For construction plan review, the Bureau of Fire Services (BFS) would receive a fee based on the project's construction cost, as annually provided for in the LARA budget bill. The BFS also would receive an $8 per-bed fee for periodic operation and maintenance inspections. The Bureau of Health Care Services (BHCS) would receive fees for licensure of the new hospital at the rate of $8.28 per bed, as well as some Federal revenue as it is assumed the hospital would participate in the Federal Medicare and Medicaid programs.
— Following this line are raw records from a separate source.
/-- **(L05/L06) `O^×(A) ≅ Ker(B₀^Λ(Y_A)^× → (Φ₀^ℝ)^gp(Y_A))` without `hF`** (divisorial `Φ(A_D)`): the
group isomorphism `σ ↦ (B₀^Λ`-component of `u_σ)` — injective by `unitsToRatFn_injective` (`Φ(A_D)`
integral), onto the kernel by `unitAut` applied to `(b, 0) ∈ B(A_D)`.
[cite: MochizukiEtTh2009, Thm 3.7 p.79] -/
theorem nonempty_units_mulEquiv_ker_of_isDivisorial
    (hΦ' : ∀ A : D, IsDivisorial (C₀.divisorMonoid.obj (op A))) (X : C₀.category) :
    Nonempty (ModelFrobenioid.units X ≃*
      ((T.divΛ (C₀.baseOp (op X.base))).comp
        (Units.coeHom (T.BΛ.obj (C₀.baseOp (op X.base))))).ker) := by
  have hΦ : IsDivisorial (C₀.divisorMonoid.obj (op X.base)) := hΦ' X.base
  -- the projection `B(A_D) → B₀^Λ(Y_A)` and the candidate map `σ ↦ (B₀^Λ-component of u_σ)`
  let φ : C₀.ratFnFunctor.obj (op X.base) →* T.BΛ.obj (C₀.baseOp (op X.base)) :=
    (MonoidHom.fst _ _).comp (C₀.ratFn (op X.base)).subtype
  have hφ : ∀ q : C₀.ratFnFunctor.obj (op X.base), φ q = (q : C₀.ratFn (op X.base)).1.1 := fun _ => rfl
  -- the `Φ^gp`-component of `u_σ` is trivial, its `B₀^Λ`-component is in the kernel
  have hsnd : ∀ a : ModelFrobenioid.units X,
      ((ModelFrobenioid.unitsToRatFn X a : C₀.ratFnFunctor.obj (op X.base)) :
        C₀.ratFn (op X.base)).1.2 = 1 := fun a =>
    (ModelFrobenioid.divB_unitsToRatFn_eq_one hΦ.isSharp a :)
  have hmem : ∀ a : ModelFrobenioid.units X,
      ((Units.map φ).comp (ModelFrobenioid.unitsToRatFn X)) a ∈
        ((T.divΛ (C₀.baseOp (op X.base))).comp
          (Units.coeHom (T.BΛ.obj (C₀.baseOp (op X.base))))).ker := fun a => by
    rw [MonoidHom.mem_ker, MonoidHom.comp_apply, MonoidHom.comp_apply, Units.coeHom_apply,
      Units.coe_map, hφ]
    exact C₀.fst_unitsToRatFn_mem_ker_of_isSharp (fun A => (hΦ' A).isSharp) X a
  let θ := ((Units.map φ).comp (ModelFrobenioid.unitsToRatFn X)).codRestrict _ hmem
  have hθ : ∀ a, ((θ a : ((T.divΛ (C₀.baseOp (op X.base))).comp
      (Units.coeHom (T.BΛ.obj (C₀.baseOp (op X.base))))).ker) :
        (T.BΛ.obj (C₀.baseOp (op X.base)))ˣ) = Units.map φ (ModelFrobenioid.unitsToRatFn X a) :=
    fun _ => rfl
  refine ⟨MulEquiv.ofBijective θ ⟨fun a b hab => ?_, fun b => ?_⟩⟩
  · -- injective
    have h0 : φ (ModelFrobenioid.unitsToRatFn X a : C₀.ratFnFunctor.obj (op X.base)) =
        φ (ModelFrobenioid.unitsToRatFn X b : C₀.ratFnFunctor.obj (op X.base)) := by
      rw [← Units.coe_map, ← Units.coe_map, ← hθ, ← hθ, hab]
    have h1 : ((ModelFrobenioid.unitsToRatFn X a : C₀.ratFnFunctor.obj (op X.base)) :
        C₀.ratFn (op X.base)) =
        ((ModelFrobenioid.unitsToRatFn X b : C₀.ratFnFunctor.obj (op X.base)) : C₀.ratFn (op X.base)) :=
      Subtype.ext (Prod.ext (by rw [← hφ, ← hφ]; exact h0) (by rw [hsnd, hsnd]))
    exact ModelFrobenioid.unitsToRatFn_injective hΦ.isPreDivisorial.isIntegral (Units.ext h1)
  · -- surjective: `(b, 0) ∈ B(A_D)` for `b` in the kernel gives a unit of `A`
    obtain ⟨bu, hb⟩ := b
    rw [MonoidHom.mem_ker, MonoidHom.comp_apply, Units.coeHom_apply] at hb
    have hb' : T.divΛ (C₀.baseOp (op X.base)) (↑bu⁻¹ : T.BΛ.obj (C₀.baseOp (op X.base))) = 1 := by
      have h := map_mul (T.divΛ (C₀.baseOp (op X.base)))
        (↑bu⁻¹ : T.BΛ.obj (C₀.baseOp (op X.base))) (↑bu : T.BΛ.obj (C₀.baseOp (op X.base)))
      rw [Units.inv_mul, map_one, hb, mul_one] at h
      exact h.symm
    let p : C₀.ratFn (op X.base) := ⟨((bu : T.BΛ.obj (C₀.baseOp (op X.base))), 1), by
      change T.divΛ (C₀.baseOp (op X.base)) bu = C₀.ΦgpToRlog (op X.base) 1
      rw [map_one, hb]⟩
    let p' : C₀.ratFn (op X.base) := ⟨((↑bu⁻¹ : T.BΛ.obj (C₀.baseOp (op X.base))), 1), by
      change T.divΛ (C₀.baseOp (op X.base)) ↑bu⁻¹ = C₀.ΦgpToRlog (op X.base) 1
      rw [map_one, hb']⟩
    have h : Algebra.GrothendieckGroup.of (1 : C₀.divisorMonoid.obj (op X.base)) =
        Literature.AlgebraicGeometry.Frobenioids.divB C₀.divisorMonoid C₀.ratFnFunctor C₀.divBNatTrans
          (op X.base) (p : C₀.ratFnFunctor.obj (op X.base)) := by
      rw [map_one]; rfl
    have h' : Algebra.GrothendieckGroup.of (1 : C₀.divisorMonoid.obj (op X.base)) =
        Literature.AlgebraicGeometry.Frobenioids.divB C₀.divisorMonoid C₀.ratFnFunctor C₀.divBNatTrans
          (op X.base) (p' : C₀.ratFnFunctor.obj (op X.base)) := by
      rw [map_one]; rfl
    have hu : (p' : C₀.ratFnFunctor.obj (op X.base)) * p = 1 :=
      Subtype.ext (Prod.ext (Units.inv_mul bu) (one_mul 1))
    let α : Aut X := ModelFrobenioid.unitAut X 1 1 (p : C₀.ratFnFunctor.obj (op X.base)) p' h h'
      (one_mul 1) hu
    refine ⟨⟨α, ModelFrobenioid.unitAut_mem_units X 1 1 _ _ h h' (one_mul 1) hu⟩,
      Subtype.ext (Units.ext ?_)⟩
    rw [hθ, Units.coe_map, hφ]
    rfl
All of these fees have been at their current rates for a number of years, and while the Federal grants for Medicaid/Medicare inspections would help cover some of the BHCS's costs, both bureaus receive annual General Fund/General Purpose (GF/GP) appropriations to cover the shortfalls in fee revenue from these and other fees. If a new hospital were built, it would result in both new revenue and costs, but the costs would exceed revenue by an indeterminate amount, and those excess costs would be borne by current LARA GF/GP appropriations.

 

Date Completed:  11-13-14                                               Fiscal Analyst:  Steve Angelotti

                                                                                                             Josh Sefton

This analysis was prepared by nonpartisan Senate staff for use by the Senate in its deliberations and does not constitute an official statement of legislative intent.